Accordingly, virtual asset operators such as cryptocurrency exchanges would have to report their operations to the Financial Intelligence Unit (FIU) under the Financial Services Commission after obtaining "real name-confirmed accounts" from commercial banks. Failure to report operations could result in up to five years in prison or 50 million won ($42,000) in fines.

The bill, to be implemented in March next year, calls for existing crypto exchanges to meet requirements for a real-name account and ISMS authentication, and to report their operations within six months after the law's implementation.

The Financial Supervisory Service and the FIU will also strengthen the Anti-Money Laundering (AML) system for virtual assets such as cryptocurrency in accordance with the recommendations by the Financial Action Task Force ahead of the law’s implementation.

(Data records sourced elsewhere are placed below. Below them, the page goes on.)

import Summits.Schanuel.Schanuel.Statement
import Literature.NumberTheory.Transcendental.RoyCriterion
import Literature.NumberTheory.Transcendental.LindemannWeierstrassProofs
import Literature.NumberTheory.Transcendental.PeriodsWave0NesterenkoProofs
import Literature.NumberTheory.Transcendental.GelfondDiazHolds
import Literature.NumberTheory.Transcendental.BWMain
import Literature.Barriers.Schanuel.LargeTranscendenceDegree
import Literature.Barriers.Schanuel.AlgebraicIndependenceOfLogarithms
import Literature.Barriers.Schanuel.NesterenkoModularScopeConjectureProofs
import Literature.Barriers.Schanuel.AxSchanuelFunctionalNotNumericalNarrow
import Literature.Barriers.Schanuel.AlgebraicIndependenceOfLogarithmsProofs
import Literature.Barriers.Schanuel.NesterenkoModularScopeValuesRhoProofs

/-!
# The unconditional census at rank two: which planes are known to satisfy Schanuel's inequality

Soloist file (`solo-Schanuel-informed`, 2026-08-18, s2). Bookkeeping over transcendence theorems
PROVED in the tree; no new transcendence input. `expField z = ℚ(z, e^z)`; the summit reads
`∀ n z, LinearIndependent ℚ z → n ≤ trdeg (expField z)` (`schanuel_iff_forall_le_trdeg_expField`),
its first open rung `SchanuelRank 2` the same over `Fin 2` (`schanuelRank_iff_forall_…`).
The inequality depends only on the set `{zᵢ}` (`le_trdeg_expField_comp_equiv`, `_swap`) and holds
as soon as `ℚ(z, e^z)` or an algebraic extension `ℚ(z, e^z)(T)` contains `n` algebraically
independent numbers, or a subfield of transcendence degree `≥ n`
(`le_trdeg_expField_of_algebraicIndependent(_adjoin)`, `le_trdeg_expField_of_le_trdeg_adjoin`).

THE CENSUS AT RANK 2 — the pairs `(z₁, z₂)` with `2 ≤ trdeg ℚ(z₁, z₂, e^{z₁}, e^{z₂})` PROVED:
* (LW) `le_trdeg_expField_of_isAlgebraic`: `z` algebraic, `ℚ`-independent (all ranks;
  Lindemann–Weierstrass, tree `algebraicIndependent_exp_holds`).
* (N) `two_le_trdeg_expField_pi_cons`, `two_le_trdeg_expField_pi_mul_sqrt_three_cons`: EVERY pair
  `(π, w)` and `(π√3, w)`, `w ∈ ℂ` arbitrary (Nesterenko 1996, Sb. Math. 187, Thm 1 + corollaries:
  `π, e^{π√d}` algebraically independent for all integers `d ≥ 1`; tree `nesterenko_holds` (`d=1`),
  `nesterenko'_holds` (`d = 3`)).
* (G) `two_le_trdeg_expField_gelfond`: `(βλ, β²λ)` with `e^λ` algebraic, `λ ≠ 0`, `β` cubic
  (Gel'fond 1949 = case `d = 3` of Diaz 1989, J. Number Theory 31, Thm 1; tree `Diaz1989_holds`).
* (BW) `two_le_trdeg_expField_bw`: for `ℚ`-independent logarithms `λ, μ` of algebraic numbers,
  every pair `(t, tμ/λ)` with `(λ, t)` `ℚ`-independent and `λ` algebraic over
  `ℚ(t, tμ/λ, eᵗ, e^{tμ/λ})`; in particular `(λ², λμ)` (`two_le_trdeg_expField_sq_mul`), e.g.
  `(−π², iπ·log 2)` (`two_le_trdeg_expField_neg_pi_sq`) — Brownawell 1974 (J. Number Theory 6) /
  Waldschmidt 1973 (J. Number Theory 5) in the form of Baker, *Transcendental number theory* (1975)
  Thm 12.2 (tree `BrownawellWaldschmidt.brownawell_waldschmidt`), at `x = (λ, t)`, `y = (1, μ/λ)`.

NOT in the census (open in print; Waldschmidt, *Diophantine approximation on linear algebraic
groups* (2000) §1.4): `(1, iπ)`, `(1, e)`, `(log 2, log 3)`, `(iπ, log 2)`, `(1, log 2)`,
`(log 2, √2·log 2)` — `ℚ(z, e^z)` and its algebraic extensions contain no pair from (LW)–(BW).
-/

noncomputable section

open Complex IntermediateField

namespace Summit.Schanuel.Schanuel.Theorems

/-! ### The field `ℚ(z, e^z)` and Schanuel's inequality at a tuple -/

/-- The field `ℚ(z₁, …, zₙ, e^{z₁}, …, e^{zₙ})` generated by a tuple and its exponentials. -/
def expField {n : ℕ} (z : Fin n → ℂ) : IntermediateField ℚ ℂ :=
  adjoin ℚ (Set.range z ∪ Set.range (cexp ∘ z))

/-- Rank `l` of Schanuel's conjecture: `l ≤ trdeg (expField z)` for `ℚ`-independent `l`-tuples. -/
theorem schanuelRank_iff_forall_le_trdeg_expField (l : ℕ) :
    Literature.NumberTheory.Transcendental.SchanuelRank l ↔
      ∀ z : Fin l → ℂ, LinearIndependent ℚ z → (l : Cardinal) ≤ Algebra.trdeg ℚ ↥(expField z) :=
  Iff.rfl

/-- The summit: `n ≤ trdeg (expField z)` for all `ℚ`-independent tuples. -/
theorem schanuel_iff_forall_le_trdeg_expField :
    _root_.Schanuel ↔ ∀ (n : ℕ) (z : Fin n → ℂ), LinearIndependent ℚ z →
      (n : Cardinal) ≤ Algebra.trdeg ℚ ↥(expField z) :=
  Iff.rfl

/-- `zᵢ ∈ ℚ(z, e^z)`. -/
theorem self_mem_expField {n : ℕ} (z : Fin n → ℂ) (i : Fin n) : z i ∈ expField z :=
  subset_adjoin ℚ _ (Or.inl ⟨i, rfl⟩)

/-- `e^{zᵢ} ∈ ℚ(z, e^z)`. -/
theorem exp_mem_expField {n : ℕ} (z : Fin n → ℂ) (i : Fin n) : cexp (z i) ∈ expField z :=
  subset_adjoin ℚ _ (Or.inr ⟨i, rfl⟩)

/-- `expField` depends only on the set `{z₁, …, zₙ}`: invariance under permuting the tuple. -/
theorem expField_comp_equiv {n : ℕ} (z : Fin n → ℂ) (σ : Equiv.Perm (Fin n)) :
    expField (z ∘ σ) = expField z := by
  have hset : Set.range (z ∘ σ) ∪ Set.range (cexp ∘ (z ∘ σ)) =
      Set.range z ∪ Set.range (cexp ∘ z) := by
    rw [← Function.comp_assoc, σ.surjective.range_comp, σ.surjective.range_comp]
  unfold expField
  rw [hset]

/-- Schanuel's inequality is invariant under permuting the tuple. -/
theorem le_trdeg_expField_comp_equiv {n : ℕ} (z : Fin n → ℂ) (σ : Equiv.Perm (Fin n))
    (c : Cardinal) :
    c ≤ Algebra.trdeg ℚ ↥(expField (z ∘ σ)) ↔ c ≤ Algebra.trdeg ℚ ↥(expField z) := by
  constructor
  · intro h
    exact h.trans (Literature.Barriers.Schanuel.trdeg_mono (expField_comp_equiv z σ).le)
  · intro h
    exact h.trans (Literature.Barriers.Schanuel.trdeg_mono (expField_comp_equiv z σ).ge)

/-- The pair `(b, a)` satisfies Schanuel's inequality iff `(a, b)` does. -/
theorem le_trdeg_expField_swap (a b : ℂ) (c : Cardinal) :
    c ≤ Algebra.trdeg ℚ ↥(expField ![b, a]) ↔ c ≤ Algebra.trdeg ℚ ↥(expField ![a, b]) := by
  have h : (![b, a] : Fin 2 → ℂ) = ![a, b] ∘ Equiv.swap (0 : Fin 2) 1 := by
    funext i
    fin_cases i <;> simp
  rw [h]
  exact le_trdeg_expField_comp_equiv _ _ c

/-- **The `n`-element test.** If `ℚ(z, e^z)` contains `n` algebraically independent numbers then
`n ≤ trdeg ℚ(z, e^z)`. -/
theorem le_trdeg_expField_of_algebraicIndependent {n : ℕ} {z : Fin n → ℂ} {w : Fin n → ℂ}
    (hw : AlgebraicIndependent ℚ w) (hmem : ∀ i, w i ∈ expField z) :
    (n : Cardinal) ≤ Algebra.trdeg ℚ ↥(expField z) :=
  Literature.Barriers.Schanuel.natCast_le_trdeg_of_algebraicIndependent hw hmem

The revised bill will speed up the preparation of sub-law regulations, including the scope of virtual asset businesses subject to AML requirements, and conditions and procedures for issuing real-name accounts.

Only the strong will survive?

Thus far, only four large cryptocurrency exchanges — Upbit, Coinwon, Bithumb and Korbit — have used real-name accounts. Most others have reportedly relied on honeycomb accounts, through which they received investor money with their own corporate accounts to support customer transactions.

As the conditions and procedures for banks to issue real-name accounts to crypto exchange become stricter, small exchanges utilizing honeycomb accounts will be forced either to comply or exit the industry.